import Mathlib
import HarnessLib
import Literature.Computability.AlgebraicComplexity.PatternExpressions
import Summits.ValiantsHypothesis.ValiantsHypothesis.Theorems.MonotoneRestorationMonotoneRestorationQPLinearWidthDefs
import Summits.ValiantsHypothesis.ValiantsHypothesis.Theorems.MonotoneRestorationMonotoneRestorationQPLinearWidthDeterminedVsNarrow
import Summits.ValiantsHypothesis.ValiantsHypothesis.Theorems.MonotoneRestorationMonotoneRestorationQPLinearWidthIsolationAnyLevel
import Summits.ValiantsHypothesis.ValiantsHypothesis.Theorems.MonotoneRestorationMonotoneRestorationQPLinearWidthSmallWitnessRung
import Summits.ValiantsHypothesis.ValiantsHypothesis.Theorems.MonotoneRestorationMonotoneRestorationQPLinearWidthSmallWitnessSimpleGraph
import Summits.ValiantsHypothesis.ValiantsHypothesis.Theorems.MonotoneRestorationOrbitRestorationQPPerNotNarrow

/-!
# Route MonotoneRestoration, crux `MonotoneRestorationQP` (stmt-15886), line `linear_width` —
# THE SQUARE-ROOT RUNG `θ_{1/2}`: `WidthRung (fun n => Nat.sqrt n)` modulo the small-witness hypothesis (W1)

Helper file (`--supports stmt-ValiantsHypothesis-15886`), def-free.

The graded family of the line is `WidthRung d` (`…LinearWidthDefs.lean`): every matrix-symmetric `VP` family of degree
`≤ d n` that is `PolylogHomDetermined` has `QPOrbitSymm`.  Proved floor `θ₀`: `d = polylog` (`widthRung_polylogDegree`);
open rung `θ₁`: `d n = c·(n+1)` (`stub_linearDegreeWidthRestoration`).  `SmallWitnessRung.qpOrbitSymm_of_smallWitness`
(p840965) gives `QPOrbitSymm` for every family of degree `≤ n / g(polylog_f n)` modulo the small-witness distinguishing
hypothesis (W1)_g — a degree budget depending on the family's width constant.  This file removes that dependence at
the price of a fixed sublinear budget and lands a genuine NEW RUNG OF THE LADDER in its own format:

* `exists_polylog_le_two_pow` — `(L + a)^b ≤ 2^L` for all large `L` (polynomial versus exponential, from
  `tendsto_pow_const_div_const_pow_of_one_lt`);
* `mem_narrowSpan_of_smallWitness_at` — per-level narrowness under the weighted (W1)_g (any `g`): if
  `deg f_N · g((log₂ N + c₀)^c₀) ≤ N` then `f_N ∈ span{hom_F : tw F < g((log₂ N + c₀)^c₀)}`;
* `widthRung_sqrt_of_smallWitness` — **THE SQUARE-ROOT RUNG `θ_{1/2}` MODULO (W1)_g** (`g` polynomially bounded):
  `WidthRung (fun n => Nat.sqrt n)`.  Large levels: `√n · g(polylog n) ≤ n` eventually, so the small-witness isolation
  applies; small levels: every matrix-symmetric polynomial is narrow at width `≥ 2n − 1`
  (`DeterminedVsNarrow.mem_narrowSpan_of_le`); both feed K2/K3 `qpOrbit_of_mem_narrowSpan`.  `IsVPFamily` idle.
* `widthRung_sqrt_of_simpleGraphSmallWitness` — the same with the simple-graph input (W1-simple)_g
  (`SmallWitnessRung.smallWitness_of_simpleGraphWitness`).

Status of the input (honest label, see the STATUS section of `…LinearWidthSmallWitnessSimpleGraph.lean`): (W1-simple)_g is
Dawar–Pago–Seppelt 2025 Thm 7.3 (+ Prop 7.4, Dvořák) for a NON-EXPLICIT `g` (Robertson–Seymour); the POLYNOMIAL `g` this
rung needs is NOT in print.  So: a conditional rung strictly between `θ₀` and `θ₁`; no stub closed; `θ₁`, the cruxes and
VP ≠ VNP are NOT moved.
[cite: DawarPagoSeppelt2025, Thm 7.3, Thm 7.9, Thm 7.11; DawarWilsenach2025, §3.3; DwivediPagoSeppelt2026, Lemma 8.18]
-/

set_option linter.dupNamespace false

noncomputable section

open scoped Classical

namespace Summit.ValiantsHypothesis.ValiantsHypothesis.Theorems.SqrtRung

open MvPolynomial Finset Filter
open Literature.Computability.AlgebraicComplexity
open Summit.ValiantsHypothesis.ValiantsHypothesis.Theorems.MonotoneRestorationQPLinearWidth
open Summit.ValiantsHypothesis.ValiantsHypothesis.Theorems.IsolationAnyLevel
open Summit.ValiantsHypothesis.ValiantsHypothesis.Theorems.SmallWitnessRung

/-! ### Polylogarithms are eventually below powers -/

/-- **Polynomial versus exponential**: `(L + a)^b ≤ 2^L` for all sufficiently large `L`. [folklore] -/
theorem exists_polylog_le_two_pow (a b : ℕ) : ∃ L₀ : ℕ, ∀ L : ℕ, L₀ ≤ L → (L + a) ^ b ≤ 2 ^ L := by
  have h := tendsto_pow_const_div_const_pow_of_one_lt (a + b) (one_lt_two (α := ℝ))
  have hev : ∀ᶠ n : ℕ in atTop, ((n : ℝ) ^ (a + b) / 2 ^ n) < 1 := h.eventually (gt_mem_nhds zero_lt_one)
  obtain ⟨L₁, hL₁⟩ := Filter.eventually_atTop.1 hev
  refine ⟨L₁ + 2, fun L hL => ?_⟩
  have hn : L₁ ≤ L + a := by omega
  have hlt := hL₁ (L + a) hn
  rw [div_lt_one (by positivity)] at hlt
  -- `(L+a)^(a+b) < 2^(L+a)` as naturals
  have hnat : (L + a) ^ (a + b) < 2 ^ (L + a) := by exact_mod_cast hlt
  -- `2^a · (L+a)^b ≤ (L+a)^a · (L+a)^b = (L+a)^(a+b) < 2^a · 2^L`
  have h2 : 2 ^ a ≤ (L + a) ^ a := Nat.pow_le_pow_left (by omega) a
  have key : 2 ^ a * (L + a) ^ b < 2 ^ a * 2 ^ L := by
    calc 2 ^ a * (L + a) ^ b ≤ (L + a) ^ a * (L + a) ^ b := Nat.mul_le_mul_right _ h2
      _ = (L + a) ^ (a + b) := (pow_add _ _ _).symm
      _ < 2 ^ (L + a) := hnat
      _ = 2 ^ a * 2 ^ L := by rw [pow_add, mul_comm]
  exact (Nat.lt_of_mul_lt_mul_left key).le

/-! ### Per-level narrowness under the weighted small-witness hypothesis -/

/-- **Per-level narrowness under (W1)_g** (any `g`): if `f` is matrix-symmetric, determined at width `(log₂ N + c₀)^c₀`, and
`deg f_N · g((log₂ N + c₀)^c₀) ≤ N`, then `f_N` lies in the span of the `hom_{F,N}` with `tw F < g((log₂ N + c₀)^c₀)`.
[cite: DawarPagoSeppelt2025, Thm 7.9, §7.1.1] -/
theorem mem_narrowSpan_of_smallWitness_at (g : ℕ → ℕ)
    (hW1 : ∀ (k a b : ℕ) (E : Multiset (Fin a × Fin b)),
      (∀ u : Fin a, ∃ x ∈ E, x.1 = u) → (∀ v : Fin b, ∃ x ∈ E, x.2 = v) →
      g k ≤ Literature.Combinatorics.SimpleGraph.treewidth (patternGraph E) →
      ∃ z z' : Fin (g k) × Fin (g k) → ℂ, HomIndist (g k) k z z' ∧
        eval z (homPoly E (g k) ℂ) ≠ eval z' (homPoly E (g k) ℂ))
    (f : (n : ℕ) → MvPolynomial (Fin n × Fin n) ℂ) (hsym : IsMatrixSymmetric f) (c₀ : ℕ)
    (hdet : ∀ (n : ℕ) (A B : Fin n × Fin n → ℂ), HomIndist n ((Nat.log 2 n + c₀) ^ c₀) A B →
      eval A (f n) = eval B (f n))
    (N : ℕ) (hdeg : (f N).totalDegree * g ((Nat.log 2 N + c₀) ^ c₀) ≤ N) :
    f N ∈ Submodule.span ℂ
      {q : MvPolynomial (Fin N × Fin N) ℂ | ∃ (a b : ℕ) (E : Multiset (Fin a × Fin b)),
        Literature.Combinatorics.SimpleGraph.treewidth
            (SimpleGraph.fromRel fun u v : Fin a ⊕ Fin b => ∃ e ∈ E, u = Sum.inl e.1 ∧ v = Sum.inr e.2) <
              g ((Nat.log 2 N + c₀) ^ c₀) ∧
          q = homPoly E N ℂ} := by
  obtain ⟨M, a, b, E, α, -, hdeg', -, hrow, hcol, hiso, hfe⟩ :=
    exists_nonIso_expansion_of_matrixSymmetric (f N) (hsym N)
  have hdet' : ∀ A B : Fin N × Fin N → ℂ, HomIndist N ((Nat.log 2 N + c₀) ^ c₀) A B →
      eval A (∑ i, C (α i) * homPoly (E i) N ℂ) = eval B (∑ i, C (α i) * homPoly (E i) N ℂ) := by
    intro A B hAB
    rw [← hfe]
    exact hdet N A B hAB
  rw [hfe]
  exact mem_narrowSpan_of_determined_of_distinguishable₂ (K := g ((Nat.log 2 N + c₀) ^ c₀)) hdeg a b E α hdeg'
    hrow hcol hiso hdet' fun i hk => hW1 _ (a i) (b i) (E i) (hrow i) (hcol i) hk

/-! ### The square-root rung -/

/-- **THE SQUARE-ROOT RUNG `θ_{1/2}` MODULO (W1)_g.**  Assume the weighted small-witness distinguishing hypothesis
(W1)_g with `g k ≤ (k+2)^e`.  Then `WidthRung (fun n => Nat.sqrt n)`: every matrix-symmetric `VP` family of degree
`≤ √n` that is `PolylogHomDetermined` has square-symmetric circuits of quasi-polynomial orbit size.  (For
`n ≥ N₀(f)`: `√n · g((log₂ n + c₀)^c₀) ≤ n`, so `mem_narrowSpan_of_smallWitness_at` makes `f_n` narrow at a polylogarithmic
width; for `n < N₀`: narrow for free at width `≥ 2n − 1`; K2/K3 compile.) [cite: DawarPagoSeppelt2025, Thm 7.9; DawarWilsenach2025, §3.3] -/
theorem widthRung_sqrt_of_smallWitness (g : ℕ → ℕ) (e : ℕ) (hg : ∀ k, g k ≤ (k + 2) ^ e)
    (hW1 : ∀ (k a b : ℕ) (E : Multiset (Fin a × Fin b)),
      (∀ u : Fin a, ∃ x ∈ E, x.1 = u) → (∀ v : Fin b, ∃ x ∈ E, x.2 = v) →
      g k ≤ Literature.Combinatorics.SimpleGraph.treewidth (patternGraph E) →
      ∃ z z' : Fin (g k) × Fin (g k) → ℂ, HomIndist (g k) k z z' ∧
        eval z (homPoly E (g k) ℂ) ≠ eval z' (homPoly E (g k) ℂ)) :
    WidthRung fun n => Nat.sqrt n := by
  intro f hsym _hVP hdeg hdet
  obtain ⟨c₀, hdet⟩ := hdet
  -- one polylogarithm dominating `g((log₂ n + c₀)^c₀)`, and the level from which its square is `≤ n`
  obtain ⟨c', hc'⟩ := exists_polylog_dominates c₀ e
  obtain ⟨L₀, hL₀⟩ := exists_polylog_le_two_pow c' (2 * c')
  -- the width exponent: `c''` dominates `c'` and makes small levels free
  refine ⟨max c' (2 * 2 ^ L₀ + 1) + 3,
    OrbitRestorationQPHomPolyClose.qpOrbit_of_mem_narrowSpan f (max c' (2 * 2 ^ L₀ + 1)) (fun n => ?_)⟩
  by_cases hn : 2 ^ L₀ ≤ n
  · -- large level: isolation + small witnesses
    have hL : L₀ ≤ Nat.log 2 n := Nat.le_log_of_pow_le one_lt_two hn
    have hn0 : n ≠ 0 := by
      have := Nat.one_le_two_pow (n := L₀)
      omega
    have hP : (Nat.log 2 n + c') ^ c' ≤ Nat.sqrt n := by
      rw [Nat.le_sqrt']
      calc ((Nat.log 2 n + c') ^ c') ^ 2 = (Nat.log 2 n + c') ^ (2 * c') := by rw [← pow_mul, mul_comm]
        _ ≤ 2 ^ Nat.log 2 n := hL₀ _ hL
        _ ≤ n := Nat.pow_log_le_self 2 hn0
    have hgk : g ((Nat.log 2 n + c₀) ^ c₀) ≤ (Nat.log 2 n + c') ^ c' := (hg _).trans (hc' _)
    have hbudget : (f n).totalDegree * g ((Nat.log 2 n + c₀) ^ c₀) ≤ n :=
      calc (f n).totalDegree * g ((Nat.log 2 n + c₀) ^ c₀) ≤ Nat.sqrt n * Nat.sqrt n :=
            Nat.mul_le_mul (hdeg n) (hgk.trans hP)
        _ ≤ n := Nat.sqrt_le n
    refine Submodule.span_mono ?_ (mem_narrowSpan_of_smallWitness_at g hW1 f hsym c₀ hdet n hbudget)
    rintro q ⟨a', b', E', htw, rfl⟩
    refine ⟨a', b', E', ?_, rfl⟩
    calc Literature.Combinatorics.SimpleGraph.treewidth _ ≤ (Nat.log 2 n + c') ^ c' := (htw.trans_le hgk).le
      _ ≤ (Nat.log 2 n + max c' (2 * 2 ^ L₀ + 1)) ^ (max c' (2 * 2 ^ L₀ + 1)) :=
          (Nat.pow_le_pow_left (by omega) _).trans
            (Nat.pow_le_pow_right (by omega) (le_max_left _ _))
  · -- small level: everything matrix-symmetric is narrow at width `≥ 2n - 1`
    refine DeterminedVsNarrow.mem_narrowSpan_of_le ?_ (f n) (hsym n)
    push Not at hn
    calc 2 * n - 1 ≤ 2 * 2 ^ L₀ + 1 := by omega
      _ ≤ max c' (2 * 2 ^ L₀ + 1) := le_max_right _ _
      _ ≤ (Nat.log 2 n + max c' (2 * 2 ^ L₀ + 1)) ^ 1 := by simp
      _ ≤ (Nat.log 2 n + max c' (2 * 2 ^ L₀ + 1)) ^ (max c' (2 * 2 ^ L₀ + 1)) :=
          Nat.pow_le_pow_right (by omega) (by omega)

/-- **The square-root rung with the simple-graph input (W1-simple)_g.** [cite: DawarPagoSeppelt2025, Thm 7.3, Thm 7.9; Dvorak2010, Thm 6] -/
theorem widthRung_sqrt_of_simpleGraphSmallWitness (g : ℕ → ℕ) (e : ℕ) (hg : ∀ k, g k ≤ (k + 2) ^ e)
    (hW : ∀ (k a b : ℕ) (E : Multiset (Fin a × Fin b)),
      (∀ u : Fin a, ∃ x ∈ E, x.1 = u) → (∀ v : Fin b, ∃ x ∈ E, x.2 = v) →
      g k ≤ Literature.Combinatorics.SimpleGraph.treewidth (patternGraph E) →
      ∃ X Y : SimpleGraph (Fin (g k)), Literature.ModelTheory.FiniteModelTheory.CkEquiv k X Y ∧
        Nat.card (patternGraph E →g X) ≠ Nat.card (patternGraph E →g Y)) :
    WidthRung fun n => Nat.sqrt n :=
  widthRung_sqrt_of_smallWitness g e hg
    fun k a b E hrow hcol htw => smallWitness_of_simpleGraphWitness g hW k a b E hrow hcol htw

end Summit.ValiantsHypothesis.ValiantsHypothesis.Theorems.SqrtRung

end
/-! ### Coordinate data of a subspace of `ℂ^{d₀}` -/

/-- **Coordinate data.** For a subspace `E ⊆ ℂ^{d₀}` there is a set `I` of `dim E` coordinates
such that on `E` every coordinate `x_k` is a linear combination of the `x_i`, `i ∈ I`, and the
projection `E → ℂ^I` is onto (the restrictions of the `x_i`, `i ∈ I`, form a basis of the dual
of `E`). [folklore] -/
theorem exists_coordData (E : Submodule ℂ (Fin d₀ → ℂ)) :
    ∃ I : Finset (Fin d₀), I.card = finrank ℂ ↥E ∧
      (∀ k : Fin d₀, ∃ c : Fin d₀ → ℂ, ∀ x ∈ E, x k = ∑ i ∈ I, c i * x i) ∧
      (∀ z : Fin d₀ → ℂ, ∃ x ∈ E, ∀ i ∈ I, x i = z i) := by
  classical
  -- the coordinate functionals on `E`
  set w : Fin d₀ → Module.Dual ℂ ↥E := fun i => (LinearMap.proj i).comp E.subtype with hw
  have hw_apply : ∀ (i : Fin d₀) (x : ↥E), w i x = (x : Fin d₀ → ℂ) i := fun i x => rfl
  -- they span the dual
  have hspan : ∀ φ : Module.Dual ℂ ↥E, φ ∈ Submodule.span ℂ (Set.range w) := by
    intro φ
    obtain ⟨ψ, hψ⟩ := LinearMap.dualMap_surjective_of_injective (f := E.subtype) E.injective_subtype φ
    have hφ : φ = ∑ i, ψ (Pi.single i 1) • w i := by
      rw [← hψ]
      refine LinearMap.ext fun x => ?_
      rw [LinearMap.dualMap_apply, LinearMap.pi_apply_eq_sum_univ ψ, LinearMap.sum_apply]
      refine Finset.sum_congr rfl fun i _ => ?_
      rw [LinearMap.smul_apply, hw_apply, smul_eq_mul, smul_eq_mul, mul_comm]
      congr 2
      funext j
      by_cases h : i = j
      · subst h; simp
      · rw [if_neg h, Pi.single_eq_of_ne' h]
    rw [hφ]
    exact Submodule.sum_mem _ fun i _ => Submodule.smul_mem _ _ (Submodule.subset_span ⟨i, rfl⟩)
  -- a maximal independent subfamily
  obtain ⟨s, hli, hmax⟩ := exists_maximal_linearIndepOn ℂ w
  haveI : Fintype ↥s := Fintype.ofFinite _
  have hmem : ∀ k, w k ∈ Submodule.span ℂ (w '' s) := by
    intro k
    by_cases hks : k ∈ s
    · exact Submodule.subset_span ⟨k, hks, rfl⟩
    · obtain ⟨a, ha, hmem⟩ := hmax k hks
      have := Submodule.smul_mem _ a⁻¹ hmem
      rwa [smul_smul, inv_mul_cancel₀ ha, one_smul] at this
  have hspan_s : Submodule.span ℂ (w '' s) = ⊤ := by
    rw [eq_top_iff]
    intro φ _
    refine (Submodule.span_le.mpr ?_) (hspan φ)
    rintro _ ⟨k, rfl⟩
    exact hmem k
  -- cardinality
  have hcard : Fintype.card ↥s = finrank ℂ ↥E := by
    have h1 := finrank_span_eq_card hli.linearIndependent
    have h2 : Set.range (fun i : ↥s => w i) = w '' s := by
      ext φ; simp
    rw [h2, hspan_s, finrank_top, Subspace.dual_finrank_eq] at h1
    exact h1.symm
  refine ⟨s.toFinset, by rw [Set.toFinset_card, hcard], fun k => ?_, fun z => ?_⟩
  · -- `x_k` is a combination of the `x_i`, `i ∈ s`, on `E`
    have hk := hmem k
    rw [show w '' s = w '' ↑s.toFinset by rw [Set.coe_toFinset]] at hk
    rw [Submodule.mem_span_image_finset_iff_exists_fun'] at hk
    obtain ⟨c, hc⟩ := hk
    refine ⟨c, fun x hx => ?_⟩
    have := congrArg (fun φ : Module.Dual ℂ ↥E => φ ⟨x, hx⟩) hc
    simp only [LinearMap.sum_apply, LinearMap.smul_apply, hw_apply, smul_eq_mul] at this
    exact this.symm
  · -- `E → ℂ^s` is onto
    set L : ↥E →ₗ[ℂ] (↥s → ℂ) :=
      { toFun := fun x i => (x : Fin d₀ → ℂ) i
        map_add' := fun x y => by funext i; simp
        map_smul' := fun c x => by funext i; simp } with hL
    have hLinj : Function.Injective L := by
      rw [← LinearMap.ker_eq_bot, LinearMap.ker_eq_bot']
      intro x hx
      have hφ : ∀ φ : Module.Dual ℂ ↥E, φ x = 0 := by
        intro φ
        have hφmem : φ ∈ Submodule.span ℂ (w '' s) := by rw [hspan_s]; trivial
        refine Submodule.span_induction ?_ ?_ ?_ ?_ hφmem
        · rintro _ ⟨i, hi, rfl⟩
          exact congrFun hx ⟨i, hi⟩
        · rfl
        · intro φ₁ φ₂ _ _ h₁ h₂; rw [LinearMap.add_apply, h₁, h₂, add_zero]
        · intro a φ₁ _ h₁; rw [LinearMap.smul_apply, h₁, smul_zero]
      exact (Module.forall_dual_apply_eq_zero_iff ℂ x).mp hφ
    have hLsurj : Function.Surjective L := by
      haveI : FiniteDimensional ℂ ↥E := inferInstance
      refine (LinearMap.injective_iff_surjective_of_finrank_eq_finrank ?_).mp hLinj
      rw [Module.finrank_fintype_fun_eq_card, hcard]
    obtain ⟨x, hx⟩ := hLsurj (fun i => z i)
    refine ⟨x, x.2, fun i hi => ?_⟩
    rw [Set.mem_toFinset] at hi
    exact congrFun hx ⟨i, hi⟩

____________

→ WHAT IS EXPECTED
Please copy out every line in the listing that has the string "combination".

→ TASK RESPONSE
such that on `E` every coordinate `x_k` is a linear combination of the `x_i`, `i ∈ I`, and the
  · -- `x_k` is a combination of the `x_i`, `i ∈ s`, on `E`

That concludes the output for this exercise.